- Directions -
When you reach the line containing "import HarnessLib" in the entries below, begin reproducing lines exactly, and stop once the line containing "kit job j199478)" is done.

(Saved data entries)

import Literature.Algebra.Polynomial.CasasAlvero.Degree8Char823Closed
import Literature.Algebra.Polynomial.CasasAlvero.Degree8ScenarioCriterion
import Mathlib.Tactic.NormNum.Prime
import HarnessLib

/-!
# The Casas-Alvero conjecture in degree 8 holds in characteristic 823

This file PROVES, kernel-checked, that `823` is a GOOD prime for degree `8` in the sense of [CastryckLaterveerOunaies2012]
(`CA_8` holds in characteristic `823`):

* `holdsInDegree_eight_of_char_823` — `CA_8` over every field with `823 = 0`: the `876` reduced scenario systems are closed there
  (`degree8ScenariosClosed_of_char_823`, assembled from the kernel-evaluated certificates `Degree8Char823Cert*.lean` via `CertCheck.check`),
  and the characteristic-free criterion `Degree8ScenariosClosed.holdsInDegree_eight` (`Degree8ScenarioCriterion.lean`) applies;
* `holdsInDegree_eight_mul_pow_of_char_823` — hence `CA_(8·823^k)` over every field of characteristic `823` ([GrafVonBothmerEtAl2007, Prop. 6] + descent).

`823` is good for degree `7` as well (`Degree7Char823.lean`, implementation-A capture kit job j199489);
the complete classification of characteristic `823` (`CharEightHundredTwentyThreeComplete.lean`) imports this file for the digit `8`.
The certificates were found by linear algebra over `F_823` (lottery cell `code/L4lean-g15/d8/certD.py`, unchanged, kit job j199764) and are
re-verified here by the kernel; two further independent implementations (chain certificates from a recording Buchberger,
`code/L4lean-g19/implE/certE.py`, and Gröbner bases after elimination, `code/L4lean-g18/implC/implD_elim.py`, both in the block-7 map kit job j199478)
report every degree-8 scenario closed at `p = 823` as well, and a witness-first search finds no Casas-Alvero octic over `F_823` with `F_823`-rational witnesses (kit job j199494).  No `sorry`, no new axioms.
-/

set_option linter.style.longLine false

noncomputable section

open Polynomial

namespace Literature.Algebra.Polynomial.CasasAlvero

variable {K : Type*} [Field K]

/-- **`CA_8` in characteristic `823`.**  Over every field in which `823 = 0`, a monic polynomial of degree `8` each of whose Hasse derivatives
`H_1 f, …, H_7 f` shares a root with `f` is `(X - a)^8`: `823` is a good prime for degree `8` (it is good for degree `7` (`Degree7Char823.lean`)).
[cite: CastryckLaterveerOunaies2012, Sec. 2] -/
theorem holdsInDegree_eight_of_char_823 (hp : (823 : K) = 0) : HoldsInDegree K 8 :=
  (degree8ScenariosClosed_of_char_823 hp).holdsInDegree_eight

/-- Hence `CA_(8·823^k)` over every field of characteristic `823`. [cite: CastryckLaterveerOunaies2012, Sec. 2] [cite: GrafVonBothmerEtAl2007, Prop. 6] -/
theorem holdsInDegree_eight_mul_pow_of_char_823 [CharP K 823] (k : ℕ) : HoldsInDegree K (8 * 823 ^ k) := by
  haveI : Fact (Nat.Prime 823) := ⟨by norm_num⟩
  exact Degree8ScenariosClosed.holdsInDegree_eight_mul_prime_pow 823
    (degree8ScenariosClosed_of_char_823 (K := AlgebraicClosure K) (by simpa using CharP.cast_eq_zero (AlgebraicClosure K) 823)) k

end Literature.Algebra.Polynomial.CasasAlvero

- Reply to the task -
import HarnessLib

/-!
# The Casas-Alvero conjecture in degree 8 holds in characteristic 823

This file PROVES, kernel-checked, that `823` is a GOOD prime for degree `8` in the sense of [CastryckLaterveerOunaies2012]
(`CA_8` holds in characteristic `823`):

* `holdsInDegree_eight_of_char_823` — `CA_8` over every field with `823 = 0`: the `876` reduced scenario systems are closed there
  (`degree8ScenariosClosed_of_char_823`, assembled from the kernel-evaluated certificates `Degree8Char823Cert*.lean` via `CertCheck.check`),
  and the characteristic-free criterion `Degree8ScenariosClosed.holdsInDegree_eight` (`Degree8ScenarioCriterion.lean`) applies;
* `holdsInDegree_eight_mul_pow_of_char_823` — hence `CA_(8·823^k)` over every field of characteristic `823` ([GrafVonBothmerEtAl2007, Prop. 6] + descent).

`823` is good for degree `7` as well (`Degree7Char823.lean`, implementation-A capture kit job j199489);
the complete classification of characteristic `823` (`CharEightHundredTwentyThreeComplete.lean`) imports this file for the digit `8`.
The certificates were found by linear algebra over `F_823` (lottery cell `code/L4lean-g15/d8/certD.py`, unchanged, kit job j199764) and are
re-verified here by the kernel; two further independent implementations (chain certificates from a recording Buchberger,
`code/L4lean-g19/implE/certE.py`, and Gröbner bases after elimination, `code/L4lean-g18/implC/implD_elim.py`, both in the block-7 map kit job j199478)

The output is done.